Exercise data –
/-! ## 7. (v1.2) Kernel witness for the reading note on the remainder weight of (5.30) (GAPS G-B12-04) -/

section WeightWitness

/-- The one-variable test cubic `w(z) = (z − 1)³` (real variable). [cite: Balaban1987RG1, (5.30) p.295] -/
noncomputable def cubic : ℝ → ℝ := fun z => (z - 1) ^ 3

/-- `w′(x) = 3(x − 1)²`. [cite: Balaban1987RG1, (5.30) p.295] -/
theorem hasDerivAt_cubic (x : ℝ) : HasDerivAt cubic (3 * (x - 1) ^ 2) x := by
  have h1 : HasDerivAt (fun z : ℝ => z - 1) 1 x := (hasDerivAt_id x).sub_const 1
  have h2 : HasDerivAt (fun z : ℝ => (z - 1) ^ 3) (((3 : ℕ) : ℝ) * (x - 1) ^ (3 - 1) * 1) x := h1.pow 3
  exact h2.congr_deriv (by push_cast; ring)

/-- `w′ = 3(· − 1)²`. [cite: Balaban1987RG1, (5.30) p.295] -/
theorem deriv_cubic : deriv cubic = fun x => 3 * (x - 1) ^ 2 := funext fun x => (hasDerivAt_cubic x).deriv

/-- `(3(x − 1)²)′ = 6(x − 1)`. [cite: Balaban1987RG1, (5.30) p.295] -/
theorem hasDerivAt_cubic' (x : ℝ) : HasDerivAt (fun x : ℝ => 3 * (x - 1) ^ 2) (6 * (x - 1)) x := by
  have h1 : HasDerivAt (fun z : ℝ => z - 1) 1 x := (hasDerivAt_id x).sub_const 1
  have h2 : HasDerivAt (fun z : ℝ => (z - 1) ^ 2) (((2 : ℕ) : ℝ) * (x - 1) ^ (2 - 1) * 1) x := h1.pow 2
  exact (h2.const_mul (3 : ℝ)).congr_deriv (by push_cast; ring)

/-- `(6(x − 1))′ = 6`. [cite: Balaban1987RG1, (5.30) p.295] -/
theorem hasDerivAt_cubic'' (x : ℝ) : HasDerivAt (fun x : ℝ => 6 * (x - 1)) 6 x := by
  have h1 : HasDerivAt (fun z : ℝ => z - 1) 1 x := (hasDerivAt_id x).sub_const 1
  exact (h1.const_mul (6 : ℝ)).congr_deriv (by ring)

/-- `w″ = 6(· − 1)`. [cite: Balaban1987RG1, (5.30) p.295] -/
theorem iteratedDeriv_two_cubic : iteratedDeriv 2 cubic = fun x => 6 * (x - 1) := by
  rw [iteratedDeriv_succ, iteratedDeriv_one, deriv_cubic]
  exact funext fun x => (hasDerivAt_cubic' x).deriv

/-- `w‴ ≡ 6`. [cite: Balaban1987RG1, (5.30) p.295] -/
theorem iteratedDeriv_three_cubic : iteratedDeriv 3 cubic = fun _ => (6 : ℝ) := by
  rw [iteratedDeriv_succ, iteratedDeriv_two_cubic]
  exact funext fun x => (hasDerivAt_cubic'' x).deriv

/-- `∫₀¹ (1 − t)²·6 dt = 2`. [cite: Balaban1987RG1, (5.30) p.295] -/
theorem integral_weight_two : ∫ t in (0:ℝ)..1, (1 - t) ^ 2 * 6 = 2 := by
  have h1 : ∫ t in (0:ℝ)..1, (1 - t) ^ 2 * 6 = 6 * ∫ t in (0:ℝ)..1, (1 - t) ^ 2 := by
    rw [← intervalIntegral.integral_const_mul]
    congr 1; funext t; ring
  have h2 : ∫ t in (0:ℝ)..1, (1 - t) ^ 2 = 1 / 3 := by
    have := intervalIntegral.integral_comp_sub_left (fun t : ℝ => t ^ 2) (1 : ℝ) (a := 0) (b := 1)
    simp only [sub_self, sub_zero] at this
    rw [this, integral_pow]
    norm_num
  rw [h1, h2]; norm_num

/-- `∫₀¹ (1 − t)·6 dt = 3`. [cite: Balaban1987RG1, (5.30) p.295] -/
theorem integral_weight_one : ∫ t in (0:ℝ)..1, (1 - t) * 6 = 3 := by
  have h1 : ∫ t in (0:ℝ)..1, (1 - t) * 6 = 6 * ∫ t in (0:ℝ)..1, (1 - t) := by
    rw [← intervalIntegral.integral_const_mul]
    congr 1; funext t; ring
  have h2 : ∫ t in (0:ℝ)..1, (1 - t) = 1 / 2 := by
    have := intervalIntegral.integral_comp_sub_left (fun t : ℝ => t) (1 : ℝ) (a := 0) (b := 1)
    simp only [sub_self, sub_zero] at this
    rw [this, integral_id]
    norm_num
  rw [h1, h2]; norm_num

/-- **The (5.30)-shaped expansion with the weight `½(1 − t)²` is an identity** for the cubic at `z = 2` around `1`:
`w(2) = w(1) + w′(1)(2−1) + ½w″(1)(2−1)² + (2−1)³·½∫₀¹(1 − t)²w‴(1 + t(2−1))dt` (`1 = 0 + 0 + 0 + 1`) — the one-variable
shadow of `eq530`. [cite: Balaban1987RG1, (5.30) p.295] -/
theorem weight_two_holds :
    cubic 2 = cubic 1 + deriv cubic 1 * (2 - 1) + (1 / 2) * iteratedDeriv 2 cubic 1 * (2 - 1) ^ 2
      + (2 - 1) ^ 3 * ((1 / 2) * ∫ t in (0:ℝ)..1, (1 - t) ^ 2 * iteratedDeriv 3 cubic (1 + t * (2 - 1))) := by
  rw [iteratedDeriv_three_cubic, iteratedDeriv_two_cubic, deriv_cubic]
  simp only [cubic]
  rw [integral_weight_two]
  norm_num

What you should do – Beginning at the line above that contains "w(1) + w′(1)(2−1)", return each line exactly through the line that contains "cubic 2 = cubic", and no others.

Task answer –
`w(2) = w(1) + w′(1)(2−1) + ½w″(1)(2−1)² + (2−1)³·½∫₀¹(1 − t)²w‴(1 + t(2−1))dt` (`1 = 0 + 0 + 0 + 1`) — the one-variable
shadow of `eq530`. [cite: Balaban1987RG1, (5.30) p.295] -/
theorem weight_two_holds :
    cubic 2 = cubic 1 + deriv cubic 1 * (2 - 1) + (1 / 2) * iteratedDeriv 2 cubic 1 * (2 - 1) ^ 2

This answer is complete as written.